To do
Work through the records below and tally every line containing "hdeep". Reply with the total alone.

======== Records shown

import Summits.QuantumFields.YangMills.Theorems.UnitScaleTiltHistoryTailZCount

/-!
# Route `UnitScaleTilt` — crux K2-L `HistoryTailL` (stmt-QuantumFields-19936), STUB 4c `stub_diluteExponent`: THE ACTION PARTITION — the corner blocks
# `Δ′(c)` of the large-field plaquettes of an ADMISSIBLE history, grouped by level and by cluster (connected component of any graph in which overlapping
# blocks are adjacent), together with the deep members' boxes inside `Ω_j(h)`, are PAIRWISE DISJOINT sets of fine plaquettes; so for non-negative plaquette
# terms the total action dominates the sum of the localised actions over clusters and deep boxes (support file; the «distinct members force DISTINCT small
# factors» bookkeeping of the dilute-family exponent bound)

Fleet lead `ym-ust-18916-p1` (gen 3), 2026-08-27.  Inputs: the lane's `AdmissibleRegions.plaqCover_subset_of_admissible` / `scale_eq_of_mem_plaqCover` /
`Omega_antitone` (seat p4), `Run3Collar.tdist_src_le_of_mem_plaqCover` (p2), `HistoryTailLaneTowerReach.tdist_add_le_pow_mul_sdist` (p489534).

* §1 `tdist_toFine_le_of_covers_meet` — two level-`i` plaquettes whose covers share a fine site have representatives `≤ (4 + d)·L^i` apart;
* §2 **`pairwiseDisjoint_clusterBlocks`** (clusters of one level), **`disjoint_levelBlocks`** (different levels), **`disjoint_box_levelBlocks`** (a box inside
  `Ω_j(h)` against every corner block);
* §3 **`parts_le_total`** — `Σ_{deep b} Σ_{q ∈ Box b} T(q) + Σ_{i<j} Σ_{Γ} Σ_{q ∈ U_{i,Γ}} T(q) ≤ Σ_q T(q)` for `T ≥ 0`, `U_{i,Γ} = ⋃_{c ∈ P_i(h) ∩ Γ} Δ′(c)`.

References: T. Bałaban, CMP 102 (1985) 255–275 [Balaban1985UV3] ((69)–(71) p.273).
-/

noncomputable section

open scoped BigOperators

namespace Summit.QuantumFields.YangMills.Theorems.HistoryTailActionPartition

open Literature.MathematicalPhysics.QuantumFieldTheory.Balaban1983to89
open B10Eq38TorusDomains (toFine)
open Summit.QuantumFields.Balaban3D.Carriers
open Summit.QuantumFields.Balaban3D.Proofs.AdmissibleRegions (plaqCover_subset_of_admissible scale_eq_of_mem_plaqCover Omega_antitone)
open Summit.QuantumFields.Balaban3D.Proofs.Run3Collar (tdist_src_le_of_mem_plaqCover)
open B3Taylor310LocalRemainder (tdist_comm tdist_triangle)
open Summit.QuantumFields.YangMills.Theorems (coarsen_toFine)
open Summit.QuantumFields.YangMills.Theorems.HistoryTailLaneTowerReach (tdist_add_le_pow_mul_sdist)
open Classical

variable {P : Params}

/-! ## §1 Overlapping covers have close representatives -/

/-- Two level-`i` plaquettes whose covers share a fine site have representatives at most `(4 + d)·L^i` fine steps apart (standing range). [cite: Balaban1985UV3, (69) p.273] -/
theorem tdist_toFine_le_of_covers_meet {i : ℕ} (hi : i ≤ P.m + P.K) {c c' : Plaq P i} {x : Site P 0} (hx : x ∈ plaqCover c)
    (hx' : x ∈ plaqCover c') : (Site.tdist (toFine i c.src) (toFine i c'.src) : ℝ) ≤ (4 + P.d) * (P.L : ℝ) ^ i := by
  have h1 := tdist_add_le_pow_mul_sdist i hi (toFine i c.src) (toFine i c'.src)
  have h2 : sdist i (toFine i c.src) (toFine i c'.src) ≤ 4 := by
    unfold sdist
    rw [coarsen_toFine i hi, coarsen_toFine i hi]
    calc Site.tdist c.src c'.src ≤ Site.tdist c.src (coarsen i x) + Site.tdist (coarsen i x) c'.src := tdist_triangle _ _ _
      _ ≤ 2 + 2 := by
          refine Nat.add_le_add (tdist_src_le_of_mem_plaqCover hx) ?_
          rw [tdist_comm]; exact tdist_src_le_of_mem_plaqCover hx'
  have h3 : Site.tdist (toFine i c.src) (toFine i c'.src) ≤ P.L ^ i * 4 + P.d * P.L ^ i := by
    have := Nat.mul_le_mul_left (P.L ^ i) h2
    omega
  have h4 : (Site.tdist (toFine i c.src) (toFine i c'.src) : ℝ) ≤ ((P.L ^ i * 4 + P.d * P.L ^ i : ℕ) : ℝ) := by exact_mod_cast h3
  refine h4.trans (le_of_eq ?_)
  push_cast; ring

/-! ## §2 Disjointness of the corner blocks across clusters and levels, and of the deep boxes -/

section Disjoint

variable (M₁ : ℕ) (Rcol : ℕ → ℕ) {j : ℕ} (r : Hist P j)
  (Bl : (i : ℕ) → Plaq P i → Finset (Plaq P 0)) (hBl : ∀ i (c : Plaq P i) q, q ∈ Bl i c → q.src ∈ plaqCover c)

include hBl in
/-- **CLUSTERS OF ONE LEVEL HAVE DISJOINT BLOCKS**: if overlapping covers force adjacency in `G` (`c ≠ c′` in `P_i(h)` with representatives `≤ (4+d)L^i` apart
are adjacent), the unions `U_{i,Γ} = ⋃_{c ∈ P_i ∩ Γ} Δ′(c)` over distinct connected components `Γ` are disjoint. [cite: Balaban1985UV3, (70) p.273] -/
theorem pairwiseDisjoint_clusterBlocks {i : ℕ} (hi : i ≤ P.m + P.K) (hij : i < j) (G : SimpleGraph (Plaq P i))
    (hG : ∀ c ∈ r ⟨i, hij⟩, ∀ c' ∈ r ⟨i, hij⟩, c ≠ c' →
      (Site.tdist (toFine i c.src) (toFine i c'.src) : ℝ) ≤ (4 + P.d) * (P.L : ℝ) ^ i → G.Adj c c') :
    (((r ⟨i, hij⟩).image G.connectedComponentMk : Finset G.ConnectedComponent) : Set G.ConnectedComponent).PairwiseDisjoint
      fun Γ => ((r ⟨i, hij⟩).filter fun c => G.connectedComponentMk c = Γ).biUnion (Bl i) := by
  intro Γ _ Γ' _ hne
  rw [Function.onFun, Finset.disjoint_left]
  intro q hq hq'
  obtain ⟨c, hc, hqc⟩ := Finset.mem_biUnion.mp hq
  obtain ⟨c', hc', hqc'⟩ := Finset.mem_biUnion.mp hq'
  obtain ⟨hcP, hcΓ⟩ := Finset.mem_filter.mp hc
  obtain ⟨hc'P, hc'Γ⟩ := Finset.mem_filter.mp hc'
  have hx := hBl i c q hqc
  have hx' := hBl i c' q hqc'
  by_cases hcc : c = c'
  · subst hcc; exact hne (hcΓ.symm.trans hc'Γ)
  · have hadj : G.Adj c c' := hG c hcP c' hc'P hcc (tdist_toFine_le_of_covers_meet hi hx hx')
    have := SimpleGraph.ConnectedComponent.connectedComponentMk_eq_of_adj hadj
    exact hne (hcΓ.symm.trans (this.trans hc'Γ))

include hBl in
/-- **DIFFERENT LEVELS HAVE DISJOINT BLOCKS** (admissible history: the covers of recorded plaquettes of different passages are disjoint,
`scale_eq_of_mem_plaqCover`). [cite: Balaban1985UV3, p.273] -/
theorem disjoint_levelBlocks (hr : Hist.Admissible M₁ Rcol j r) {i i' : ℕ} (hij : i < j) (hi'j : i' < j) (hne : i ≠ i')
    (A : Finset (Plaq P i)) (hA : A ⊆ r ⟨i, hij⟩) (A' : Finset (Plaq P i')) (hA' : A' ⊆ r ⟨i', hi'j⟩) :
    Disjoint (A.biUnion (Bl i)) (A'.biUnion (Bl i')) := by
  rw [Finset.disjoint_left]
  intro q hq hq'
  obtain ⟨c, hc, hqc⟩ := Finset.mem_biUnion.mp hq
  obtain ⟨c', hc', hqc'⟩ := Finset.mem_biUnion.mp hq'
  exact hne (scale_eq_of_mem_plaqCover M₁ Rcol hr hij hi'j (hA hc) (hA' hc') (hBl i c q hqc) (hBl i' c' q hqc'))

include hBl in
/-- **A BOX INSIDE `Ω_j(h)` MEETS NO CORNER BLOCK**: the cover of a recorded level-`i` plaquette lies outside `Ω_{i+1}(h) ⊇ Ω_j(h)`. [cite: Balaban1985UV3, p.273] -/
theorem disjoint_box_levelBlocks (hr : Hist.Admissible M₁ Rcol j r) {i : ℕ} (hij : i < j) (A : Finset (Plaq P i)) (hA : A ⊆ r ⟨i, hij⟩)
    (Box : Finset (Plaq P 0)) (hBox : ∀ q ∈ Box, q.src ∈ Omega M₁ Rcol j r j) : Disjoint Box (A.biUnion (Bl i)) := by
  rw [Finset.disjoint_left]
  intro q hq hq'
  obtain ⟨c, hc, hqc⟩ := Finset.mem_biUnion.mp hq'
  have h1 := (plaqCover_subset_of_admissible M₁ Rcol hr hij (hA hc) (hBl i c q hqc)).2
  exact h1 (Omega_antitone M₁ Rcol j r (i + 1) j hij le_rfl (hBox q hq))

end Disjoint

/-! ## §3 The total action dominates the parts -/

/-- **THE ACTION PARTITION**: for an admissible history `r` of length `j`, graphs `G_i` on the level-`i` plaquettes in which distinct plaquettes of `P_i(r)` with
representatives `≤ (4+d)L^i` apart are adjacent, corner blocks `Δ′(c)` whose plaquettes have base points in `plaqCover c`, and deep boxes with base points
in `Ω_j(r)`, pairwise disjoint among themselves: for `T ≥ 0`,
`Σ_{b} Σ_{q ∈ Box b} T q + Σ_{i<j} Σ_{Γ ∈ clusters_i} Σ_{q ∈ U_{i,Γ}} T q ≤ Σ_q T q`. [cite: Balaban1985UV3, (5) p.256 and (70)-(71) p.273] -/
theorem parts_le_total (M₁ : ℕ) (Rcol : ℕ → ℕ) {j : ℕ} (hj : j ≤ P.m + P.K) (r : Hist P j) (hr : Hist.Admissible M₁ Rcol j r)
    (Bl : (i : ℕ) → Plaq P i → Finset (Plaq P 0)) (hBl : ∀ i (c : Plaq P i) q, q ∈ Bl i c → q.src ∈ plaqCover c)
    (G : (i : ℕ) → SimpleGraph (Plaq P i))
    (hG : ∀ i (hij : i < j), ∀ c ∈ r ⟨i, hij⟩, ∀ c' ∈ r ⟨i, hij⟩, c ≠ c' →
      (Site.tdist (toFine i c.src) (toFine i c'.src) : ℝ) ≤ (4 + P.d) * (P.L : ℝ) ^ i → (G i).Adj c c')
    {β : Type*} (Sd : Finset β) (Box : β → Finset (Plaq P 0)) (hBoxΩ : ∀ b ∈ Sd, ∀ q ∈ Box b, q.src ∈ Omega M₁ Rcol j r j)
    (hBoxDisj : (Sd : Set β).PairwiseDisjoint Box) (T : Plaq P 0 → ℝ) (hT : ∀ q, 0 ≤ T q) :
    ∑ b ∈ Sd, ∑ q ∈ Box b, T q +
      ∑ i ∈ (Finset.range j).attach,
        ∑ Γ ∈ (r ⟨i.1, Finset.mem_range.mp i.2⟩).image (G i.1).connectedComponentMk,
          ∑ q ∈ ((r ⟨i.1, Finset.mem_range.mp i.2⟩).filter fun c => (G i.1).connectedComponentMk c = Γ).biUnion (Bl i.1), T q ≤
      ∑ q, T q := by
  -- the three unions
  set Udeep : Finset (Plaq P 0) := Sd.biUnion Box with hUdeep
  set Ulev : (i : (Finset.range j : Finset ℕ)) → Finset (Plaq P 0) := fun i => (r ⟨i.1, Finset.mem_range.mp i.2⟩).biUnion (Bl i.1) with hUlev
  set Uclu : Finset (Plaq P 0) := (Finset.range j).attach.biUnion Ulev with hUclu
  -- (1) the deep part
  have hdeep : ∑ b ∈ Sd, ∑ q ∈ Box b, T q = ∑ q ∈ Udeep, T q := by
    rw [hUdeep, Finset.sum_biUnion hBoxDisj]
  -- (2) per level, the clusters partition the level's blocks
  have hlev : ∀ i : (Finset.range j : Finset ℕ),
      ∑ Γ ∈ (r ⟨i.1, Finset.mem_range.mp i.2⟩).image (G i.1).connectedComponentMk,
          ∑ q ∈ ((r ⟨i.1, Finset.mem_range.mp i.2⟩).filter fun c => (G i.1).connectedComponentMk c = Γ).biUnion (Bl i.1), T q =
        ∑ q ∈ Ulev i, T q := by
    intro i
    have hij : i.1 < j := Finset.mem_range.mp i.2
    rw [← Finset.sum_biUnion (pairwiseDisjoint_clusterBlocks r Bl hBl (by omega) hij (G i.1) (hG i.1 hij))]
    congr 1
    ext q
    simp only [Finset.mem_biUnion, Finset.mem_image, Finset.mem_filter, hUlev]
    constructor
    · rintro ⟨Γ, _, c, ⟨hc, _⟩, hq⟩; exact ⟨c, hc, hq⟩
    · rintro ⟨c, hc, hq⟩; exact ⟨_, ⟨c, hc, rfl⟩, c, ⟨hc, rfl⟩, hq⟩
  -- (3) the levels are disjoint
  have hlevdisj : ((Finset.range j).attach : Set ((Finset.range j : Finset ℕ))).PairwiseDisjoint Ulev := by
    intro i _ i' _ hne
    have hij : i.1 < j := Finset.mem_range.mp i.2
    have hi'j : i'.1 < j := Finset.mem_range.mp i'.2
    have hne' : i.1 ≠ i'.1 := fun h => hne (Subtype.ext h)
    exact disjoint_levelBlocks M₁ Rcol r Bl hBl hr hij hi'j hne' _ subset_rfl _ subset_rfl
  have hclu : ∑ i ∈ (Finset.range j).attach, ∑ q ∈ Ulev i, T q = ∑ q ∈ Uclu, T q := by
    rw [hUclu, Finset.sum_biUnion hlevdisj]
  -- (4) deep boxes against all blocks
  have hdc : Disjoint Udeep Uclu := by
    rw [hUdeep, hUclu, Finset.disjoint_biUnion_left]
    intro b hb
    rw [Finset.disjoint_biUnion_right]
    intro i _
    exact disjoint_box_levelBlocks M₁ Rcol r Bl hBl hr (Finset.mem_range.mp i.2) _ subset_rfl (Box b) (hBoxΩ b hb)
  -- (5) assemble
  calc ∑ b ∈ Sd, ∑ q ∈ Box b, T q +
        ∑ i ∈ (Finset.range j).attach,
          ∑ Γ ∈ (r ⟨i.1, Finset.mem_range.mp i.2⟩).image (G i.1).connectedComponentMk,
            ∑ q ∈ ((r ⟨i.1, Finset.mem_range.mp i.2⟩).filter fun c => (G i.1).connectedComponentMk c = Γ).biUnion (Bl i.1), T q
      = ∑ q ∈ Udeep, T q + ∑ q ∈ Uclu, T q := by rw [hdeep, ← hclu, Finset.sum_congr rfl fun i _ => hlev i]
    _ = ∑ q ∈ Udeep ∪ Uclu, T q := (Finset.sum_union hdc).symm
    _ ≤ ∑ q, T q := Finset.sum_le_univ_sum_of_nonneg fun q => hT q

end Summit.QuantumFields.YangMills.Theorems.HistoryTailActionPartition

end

================

Task response
2